Ministro do Supremo suspendeu convênio que permitia cada Estado cobrar um valor diferente de ICMS para combustíveis

junho 23, 2022 0 Por Admin

Marcelo Camargo / Agência Brasil

Ministro do Supremo suspendeu convênio que permitia cada Estado cobrar um valor diferente de ICMS para combustíveis

O Conselho Nacional de Política Fazendária (Confaz) revogou nesta quarta-feira (22.06) o Convênio 16/2022 que fixou alíquota única de R$ 1,006 por litro do diesel e permitia a cada Estado cobrar um valor diferente de Imposto Sobre Circulação de Mercadorias e Serviços (ICMS).  

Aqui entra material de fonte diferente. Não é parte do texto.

include hν in
/-- **(J-H) ORDER 0 ON PRODUCT TEST FUNCTIONS, `C₁` AS A BINDER.**  For every real `C₁` with the (K0±-Cayley) jump property at `(w₀, ν_{w₀})` and every product test function
`fH (a, b) = (∏_w f_w((eA a)_w)) · g b` with `f_{w₀} = f₀ ∘ coe`, `f₀ ∈ C_c(M₂(ℂ))`, at every semiregular wall point `s` of `S ∌ w₀` the genuine stable family along the normal
curve JUMPS BY `ν_B(B) · g((endoTorus S s).2) · (∏_{w ≠ w₀} L_w[chartOrbHLoc L S w ν_w f_w](s w)) · 2i · C₁ · [cone⁺ + cone⁻](f₀, e^{i s₀})` — ★ p850334 §2 with the constant named
((P1) ★ `chartOrbH_eq_prod_chartOrbHLoc`, (P4) ★ `chartOrbHLoc_eq_integral_of_not_mem`, `κ = 1`). [cite: Shelstad1979, Lemma 4.3 p. 25; Thm. 4.7 (IIIb) p. 31]
[cite: Bouaziz1994IntegralesOrbitales, §3.2 (I₃) p. 580; §6.2 p. 591] [cite: Rogawski1990, §8.2 pp. 119, 122; §8.3 p. 124] [cite: BorelJacquet1979, §4.1] -/
theorem hasOneSidedJump_stOrbFamH_add_smul_nrm_prod_of_cayleyJump (C₁ : ℝ)
    (hK0 : ∀ (f : Matrix (Fin 2) (Fin 2) ℂ → ℂ), Continuous f → HasCompactSupport f → ∀ z : Circle,
          HasOneSidedJump (fun ψ : ℝ => (2 * Real.sin ψ : ℂ) *
              ∫ h : archLocal L 2 (Matrix.of fun i j : Fin 2 => if i.val + j.val + 1 = 2 then (1 : L) else 0) w₀,
                f (((h * ⟨Matrix.GeneralLinearGroup.mkOfDetNeZero !![(1 : ℂ), 1; 1, -1] det_cayleyTwo_ne_zero *
                      circleDiagonal 2 ![z * Circle.exp ψ, z * Circle.exp (-ψ)] *
                      (Matrix.GeneralLinearGroup.mkOfDetNeZero !![(1 : ℂ), 1; 1, -1] det_cayleyTwo_ne_zero)⁻¹,
                    cayley_conj_circleDiagonal_mem_archLocal L w₀ _⟩ * h⁻¹ :
                  archLocal L 2 (Matrix.of fun i j : Fin 2 => if i.val + j.val + 1 = 2 then (1 : L) else 0) w₀) : GL (Fin 2) ℂ) : Matrix (Fin 2) (Fin 2) ℂ) ∂(νw w₀))
            ((C₁ : ℂ) * ((∫ p in Ioi (0 : ℝ) ×ˢ Ioc (0 : ℝ) (2 * π),
                f ((!![(1 : ℂ), 1; 1, -1] : Matrix (Fin 2) (Fin 2) ℂ) *
                  ((z : ℂ) • (1 : Matrix (Fin 2) (Fin 2) ℂ) + p.1 • Matrix.diagonal ![(z : ℂ) * I, -((z : ℂ) * I)] +
                    p.1 • !![(0 : ℂ), -((z : ℂ) * I) * cexp (-((p.2 : ℂ) * I)); ((z : ℂ) * I) * cexp ((p.2 : ℂ) * I), 0]) *
                  !![(1 / 2 : ℂ), 1 / 2; 1 / 2, -(1 / 2)])) +
              ∫ p in Ioi (0 : ℝ) ×ˢ Ioc (0 : ℝ) (2 * π),
                f ((!![(1 : ℂ), 1; 1, -1] : Matrix (Fin 2) (Fin 2) ℂ) *
                  ((z : ℂ) • (1 : Matrix (Fin 2) (Fin 2) ℂ) + p.1 • Matrix.diagonal ![-((z : ℂ) * I), (z : ℂ) * I] +
                    p.1 • !![(0 : ℂ), ((z : ℂ) * I) * cexp (-((p.2 : ℂ) * I)); -((z : ℂ) * I) * cexp ((p.2 : ℂ) * I), 0]) *
                  !![(1 / 2 : ℂ), 1 / 2; 1 / 2, -(1 / 2)])))) :
      ∀ (fH : ↥(arch (↥(maximalRealSubfield L)) L (IsCMField.complexConj L) 2 (Matrix.of fun i j : Fin 2 => if i.val + j.val + 1 = 2 then (1 : L) else 0)) ×
          ↥(arch (↥(maximalRealSubfield L)) L (IsCMField.complexConj L) 1 (Matrix.of fun i j : Fin 1 => if i.val + j.val + 1 = 1 then (1 : L) else 0)) → ℂ)
        (f : ∀ w : {w : InfinitePlace L // IsComplex w}, ↥(archLocal L 2 (Matrix.of fun i j : Fin 2 => if i.val + j.val + 1 = 2 then (1 : L) else 0) w) → ℂ)
        (g : ↥(arch (↥(maximalRealSubfield L)) L (IsCMField.complexConj L) 1 (Matrix.of fun i j : Fin 1 => if i.val + j.val + 1 = 1 then (1 : L) else 0)) → ℂ)
        (_ : ∀ a b, fH (a, b) = (∏ w, f w (archPiEquivCM 2 L (Matrix.of fun i j : Fin 2 => if i.val + j.val + 1 = 2 then (1 : L) else 0) a w)) * g b)
        (f₀ : Matrix (Fin 2) (Fin 2) ℂ → ℂ) (_ : Continuous f₀) (_ : HasCompactSupport f₀)
        (_ : ∀ x : ↥(archLocal L 2 (Matrix.of fun i j : Fin 2 => if i.val + j.val + 1 = 2 then (1 : L) else 0) w₀), f w₀ x = f₀ ((x : GL (Fin 2) ℂ) : Matrix (Fin 2) (Fin 2) ℂ))
        (S : Finset {w : InfinitePlace L // IsComplex w}) (_ : w₀ ∉ S)
        (s : {w : InfinitePlace L // IsComplex w} → Fin 3 → ℝ) (_ : s w₀ 0 = s w₀ 2)
        (_ : ∀ w, w ∉ S → w ≠ w₀ → Circle.exp (s w 0) ≠ Circle.exp (s w 2)) (_ : ∀ w ∈ S, s w 0 ≠ 0),
        HasOneSidedJump (fun ν : ℝ => stOrbFamH L νH fH S (s + ν • nrm w₀))
          ((νB.real Set.univ : ℂ) * g (endoTorus L S s).2 *
            (∏ w ∈ Finset.univ.erase w₀, (if w ∈ S then (((|Real.exp (s w 0) - Real.exp (-s w 0)| : ℝ) : ℂ) * chartOrbHLoc L S w (νw w) (f w) (s w))
              else (1 - (Circle.exp (s w 2 - s w 0) : ℂ)) * (chartOrbHLoc L S w (νw w) (f w) (s w) + chartOrbHLoc L S w (νw w) (f w) ![s w 2, s w 1, s w 0]))) *
            (2 * I * ((C₁ : ℂ) * ((∫ p in Ioi (0 : ℝ) ×ˢ Ioc (0 : ℝ) (2 * π),
                f₀ ((!![(1 : ℂ), 1; 1, -1] : Matrix (Fin 2) (Fin 2) ℂ) *
                  (((Circle.exp (s w₀ 0) : Circle) : ℂ) • (1 : Matrix (Fin 2) (Fin 2) ℂ) +
                    p.1 • Matrix.diagonal ![((Circle.exp (s w₀ 0) : Circle) : ℂ) * I, -(((Circle.exp (s w₀ 0) : Circle) : ℂ) * I)] +
                    p.1 • !![(0 : ℂ), -(((Circle.exp (s w₀ 0) : Circle) : ℂ) * I) * cexp (-((p.2 : ℂ) * I));
                      (((Circle.exp (s w₀ 0) : Circle) : ℂ) * I) * cexp ((p.2 : ℂ) * I), 0]) *
                  !![(1 / 2 : ℂ), 1 / 2; 1 / 2, -(1 / 2)])) +
              ∫ p in Ioi (0 : ℝ) ×ˢ Ioc (0 : ℝ) (2 * π),
                f₀ ((!![(1 : ℂ), 1; 1, -1] : Matrix (Fin 2) (Fin 2) ℂ) *
                  (((Circle.exp (s w₀ 0) : Circle) : ℂ) • (1 : Matrix (Fin 2) (Fin 2) ℂ) +
                    p.1 • Matrix.diagonal ![-(((Circle.exp (s w₀ 0) : Circle) : ℂ) * I), ((Circle.exp (s w₀ 0) : Circle) : ℂ) * I] +
                    p.1 • !![(0 : ℂ), (((Circle.exp (s w₀ 0) : Circle) : ℂ) * I) * cexp (-((p.2 : ℂ) * I));
                      -(((Circle.exp (s w₀ 0) : Circle) : ℂ) * I) * cexp ((p.2 : ℂ) * I), 0]) *
                  !![(1 / 2 : ℂ), 1 / 2; 1 / 2, -(1 / 2)]))))) := by
  intro fH f g hfH f₀ hf₀ hf₀c hfw₀ S hw₀ s hs hreg hregS
  have hJ := hasOneSidedJump_stOrbFamH_add_smul_nrm_of_cayleyJump L νH w₀ (νw w₀) C₁ hK0
  -- the `w₀`-factor is Borel measurable (it is the restriction of the continuous `f₀`)
  have hmeas : Measurable (f w₀) := by
    have e : f w₀ = fun x : ↥(archLocal L 2 (Matrix.of fun i j : Fin 2 => if i.val + j.val + 1 = 2 then (1 : L) else 0) w₀) =>
        f₀ ((x : GL (Fin 2) ℂ) : Matrix (Fin 2) (Fin 2) ℂ) := funext hfw₀
    rw [e]
    exact (hf₀.comp (Units.continuous_val.comp continuous_subtype_val)).measurable
  -- at the compact place `w₀ ∉ S` the local chart point IS the Cayley-torus element of ★ p850206's `hQ`
  have hE : ∀ v : Fin 3 → ℝ, endoBlockAt L S w₀ v =
      ⟨Matrix.GeneralLinearGroup.mkOfDetNeZero !![(1 : ℂ), 1; 1, -1] det_cayleyTwo_ne_zero * circleDiagonal 2 ![Circle.exp (v 0), Circle.exp (v 2)] *
          (Matrix.GeneralLinearGroup.mkOfDetNeZero !![(1 : ℂ), 1; 1, -1] det_cayleyTwo_ne_zero)⁻¹,
        cayley_conj_circleDiagonal_mem_archLocal L w₀ _⟩ :=
    fun v => Subtype.ext (coe_endoBlock_eq_cayley_of_not_mem L S (fun _ => v) hw₀)
  have h := hJ fH S hw₀ s hs hreg hregS (fun c => (νB.real Set.univ : ℂ) * g (endoTorus L S c).2) (fun w v => chartOrbHLoc L S w (νw w) (f w) v)
    (fun c _ => chartOrbH_eq_prod_chartOrbHLoc L S νw νB νH hν fH f g hfH c)
    (fun c c' hc => by rw [endoTorus_snd_eq_of_forall_apply_one L S S hc])
    1 f₀ hf₀ hf₀c (fun v => by
      rw [one_mul, chartOrbHLoc_eq_integral_of_not_mem L S w₀ (νw w₀) hw₀ (f w₀) hmeas v, hE v]
      simp_rw [hfw₀])
  simpa only [one_mul] using h

end ProductJumpBinder

end Literature.NumberTheory.Rogawski1990

end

“Revoga o Convênio ICMS nº 16/22, que disciplina a incidência única do Imposto sobre Operações Relativas à Circulação de Mercadorias e sobre Prestações de Serviços de Transporte Interestadual e Intermunicipal e de Comunicação (ICMS) sobre óleo diesel e define as alíquotas aplicáveis, nos termos da Lei Complementar nº 192, de 11 de março de 2022, e autoriza as unidades federadas a utilizar instrumentos de equalização tributária e dá outras providências”, diz trecho da decisão do Confaz.  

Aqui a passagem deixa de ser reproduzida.